1 Startplatz, 2 Landeplatzätze
Ausführliche Recherche und lokales Wissen
Umfassender Analysebericht und Piloten-Leitfaden: Das Fluggelände Radspitze im Frankenwald Executive Summary
Das Fluggelände Radspitze, gelegen an der markanten geologischen Grenze der Fränkischen Linie im oberfränkischen Marktrodach, repräsentiert eines der technisch anspruchsvollsten und thermisch ergiebigsten Mittelgebirgsgelände in Deutschland. Die Analyse verdeutlicht, dass die Radspitze primär durch ihre Ausrichtung nach Südwesten und den charakteristischen, anspruchsvollen Schneisenstart definiert wird, der eine überdurchschnittliche Schirmbeherrschung und präzise Startentscheidungen erfordert. Mit einer Höhendifferenz von etwa 270 Metern bietet das Gelände exzellente Bedingungen für dynamisches Soaring und den Einstieg in überregionale Streckenflüge entlang des Frankenwald-Rückens. Der Zugang erfolgt ausschließlich zu Fuß, was in Kombination mit dem Fehlen von Seilbahnen eine sportliche Komponente (Hike & Fly) etabliert. Die Kooperation zwischen dem Geländehalter, den Nordbayerischen Drachenfliegern e.V. (NBDF), und dem Gleitschirmverein Rennsteig e.V. gewährleistet eine hervorragende Infrastruktur, inklusive moderner Wetterstationen und Webcams.

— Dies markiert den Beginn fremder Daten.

import Literature.Geometry.Lorentzian.TimelikeCurveLift
import Literature.Geometry.Lorentzian.CommonDevelopmentEmbedding
import Literature.Geometry.Lorentzian.HypersurfaceRestriction
import Literature.Geometry.Lorentzian.CauchyDevelopment

/-!
# Route SwallowTheDatum · item `SubdataDevelopmentsEmbed` (stmt-FinalStateConjecture-10053) —
# towards `hncb`, I: the image of a relative common sub-development lies in the domain of
# dependence of the sub-datum

First soft step of the reduction of the remaining hypothesis `hncb` (a maximal relative common
sub-development has no corresponding boundary points) to statements about developments of the
SAME data: for a relative common sub-development `(U, ψ)` of a Cauchy development `𝒟'` of the
sub-data (on `N`) into a Cauchy development `𝒟` of the data (on `X`) over `Φ : N → X` — `U` open
with `ι'(N)` a Cauchy hypersurface of `(U, g'|_U)`, `ψ` smooth isometric time-orientation
preserving on `U`, injective on `U`, `ψ ∘ ι' = ι ∘ Φ` — every endless timelike curve of `M`
through a point of `ψ(U)` meets `ι(Φ N)`: its maximal piece inside the open set `ψ(U)` lifts
along the injective local isometry `ψ|_U` (`LorentzianMetric.exists_lift_isEndlessTimelikeCurve`,
Sbierski 2016, §3.3: "`γ|_J` can be considered as an inextendible timelike curve in `U`") to an
endless timelike curve of `U`, which meets the Cauchy hypersurface `ι'(N)` of `U`, and
`ψ(ι' v) = ι(Φ v)`. Hence `ψ(U)` lies in the domain of dependence of `ι(Φ N)` — with the
universality clause of `exists_opens_isCauchyHypersurface_of_localDoD` (`…DoDAssembly.lean`), in
the globally hyperbolic region `V` of `hcauchy`.

No definition, no named fact.
-/

noncomputable section

open Function Set Filter Topology TopologicalSpace Bundle Manifold
open scoped Manifold ContDiff Topology

namespace Summit.FinalStateConjecture.FinalStateConjecture.Theorems

namespace SubdataDevelopmentsEmbed

open Literature.Geometry.Lorentzian

universe u

variable {n : ℕ}
  {N : Type u} [TopologicalSpace N] [ChartedSpace (EuclideanSpace ℝ (Fin n)) N]
  [IsManifold (𝓡 n) ∞ N] [ConnectedSpace N] {D₁ : InitialDataSet (𝓡 n) N}
  {X : Type u} [TopologicalSpace X] [ChartedSpace (EuclideanSpace ℝ (Fin n)) X]
  [IsManifold (𝓡 n) ∞ X] [ConnectedSpace X] {D₂ : InitialDataSet (𝓡 n) X}

/-- **The image of a relative common sub-development lies in the domain of dependence of the
sub-datum.** For a relative common sub-development `(U, ψ)` of `𝒟'` (data on `N`) into `𝒟`
(data on `X`) over `Φ` — `ι'(N)` a Cauchy hypersurface of the open sub-spacetime `U`, `ψ` smooth,
isometric and time-orientation preserving on `U`, injective on `U`, `ψ ∘ ι' = ι ∘ Φ` — every
endless timelike curve of `M` through a point of `ψ(U)` meets `ι(Φ N)` (Sbierski 2016, §3.3,
lifting step; Choquet-Bruhat–Geroch 1969, p. 331). -/
theorem forall_endless_meets_of_relCGHD (𝒟' : CauchyDevelopment D₁) (𝒟 : CauchyDevelopment D₂)
    {Φ : N → X} (U : Opens 𝒟'.carrier) (ψ : 𝒟'.carrier → 𝒟.carrier)
    (hC : (𝒟'.metric.restrict PseudoRiemannianMetric.contMDiff_restrict_holds
        U).IsCauchyHypersurface
      (𝒟'.timeOrientation.restrict PseudoRiemannianMetric.contMDiff_restrict_holds
        𝒟'.timeOrientation.contMDiff_restrict_holds U) (Subtype.val ⁻¹' range 𝒟'.embed))
    (hs : ContMDiffOn (𝓡 (n + 1)) (𝓡 (n + 1)) ∞ ψ U)
    (hi : ∀ p ∈ U, pullbackBilin (I := 𝓡 (n + 1)) (I' := 𝓡 (n + 1)) ψ 𝒟.metric.val p =
      𝒟'.metric.val p)
    (ht : ∀ p ∈ U, 𝒟.timeOrientation.IsFutureDirected
      (mfderiv (𝓡 (n + 1)) (𝓡 (n + 1)) ψ p (𝒟'.timeOrientation.vectorField p)))
    (hc : ψ ∘ 𝒟'.embed = 𝒟.embed ∘ Φ) (hinj : InjOn ψ U) :
    ∀ y ∈ ψ '' (U : Set 𝒟'.carrier), ∀ (γ : ℝ → 𝒟.carrier) (u : Set ℝ),
      𝒟.metric.IsEndlessTimelikeCurve 𝒟.timeOrientation γ u → ∀ t ∈ u, γ t = y →
        ∃ t' ∈ u, γ t' ∈ range (𝒟.embed ∘ Φ) := by
  rintro y ⟨x₀, hx₀, rfl⟩ γ u hγ t₀ ht₀ hγt₀
  set F : U → 𝒟.carrier := ψ ∘ Subtype.val with hF
  have hd : ∀ y : U, MDifferentiableAt (𝓡 (n + 1)) (𝓡 (n + 1)) ψ y.1 := fun y ↦
    ((hs y.1 y.2).contMDiffAt (U.2.mem_nhds y.2)).mdifferentiableAt (by simp)
  -- `ψ|_U` is an injective local isometry preserving the time orientations
  have hiso : (𝒟'.metric.restrict PseudoRiemannianMetric.contMDiff_restrict_holds
      U).IsIsometricImmersion 𝒟.metric.toPseudoRiemannianMetric F := by
    refine ⟨hs.comp_contMDiff contMDiff_subtype_val fun y ↦ y.2, fun y ↦ ?_⟩
    ext v w
    rw [pullbackBilin_apply, hF, mfderiv_comp_subtypeVal (hd y)]
    have h := congrArg (fun b ↦ b v w) (hi y.1 y.2)
    simp only [pullbackBilin_apply] at h
    exact h
  have htop : (𝒟'.timeOrientation.restrict PseudoRiemannianMetric.contMDiff_restrict_holds
      𝒟'.timeOrientation.contMDiff_restrict_holds U).PreservesTimeOrientation F
      𝒟.timeOrientation := by
    intro y
    rw [hF, mfderiv_comp_subtypeVal (hd y)]
    exact ht y.1 y.2
  have hinjF : Injective F := fun a b h ↦ Subtype.ext (hinj a.2 b.2 h)
  have hloc := LorentzianMetric.isLocalDiffeomorph_of_isIsometricImmersion hiso
  -- lift the maximal piece of `γ` inside `ψ(U)` to an endless timelike curve of `U`
  have hγt : γ t₀ ∈ range F := ⟨⟨x₀, hx₀⟩, by rw [hγt₀]; rfl⟩
  obtain ⟨δ, hδ, hδc⟩ := LorentzianMetric.exists_lift_isEndlessTimelikeCurve
    (𝒟'.timeOrientation.restrict PseudoRiemannianMetric.contMDiff_restrict_holds
      𝒟'.timeOrientation.contMDiff_restrict_holds U)
    𝒟.timeOrientation hiso htop hinjF hloc hγ ht₀ hγt
  -- it meets the Cauchy hypersurface `ι'(N)` of `U`, and `ψ(ι' v) = ι(Φ v)`
  obtain ⟨t, ⟨htc, v, hv⟩, -⟩ := hC δ _ hδc
  refine ⟨t, (connectedComponentIn_subset _ _ htc).1, v, ?_⟩
  have h1 : γ t = ψ (𝒟'.embed v) := by
    rw [← hδ t htc, hF, comp_apply, hv]
  rw [h1]
  exact (congrFun hc v).symm

end SubdataDevelopmentsEmbed

end Summit.FinalStateConjecture.FinalStateConjecture.Theorems

end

Gastpiloten sind unter Einhaltung strenger Einweisungsregeln und einer Tagesmitgliedschaft willkommen, wobei Anfänger aufgrund der thermischen Turbulenzen und der engen Startschneise zur Vorsicht gemahnt werden.
Geologische und Topografische Analyse des Standorts
Die Radspitze (678 m ü. NN) ist nicht lediglich eine Erhebung im Frankenwald, sondern ein geomorphologischer Prallhang von besonderer Bedeutung. Ihre Positionierung direkt an der Fränkischen Linie – einer tektonischen Verwerfung, die das paläozoische Grundgebirge vom süddeutschen Schichtstufenland trennt – schafft eine markante Geländestufe. Diese Topografie fungiert bei südwestlichen Luftströmungen als effektive Aufwindquelle, da die anströmenden Luftmassen aus dem flacheren Vorland gezwungen werden, abrupt aufzusteigen.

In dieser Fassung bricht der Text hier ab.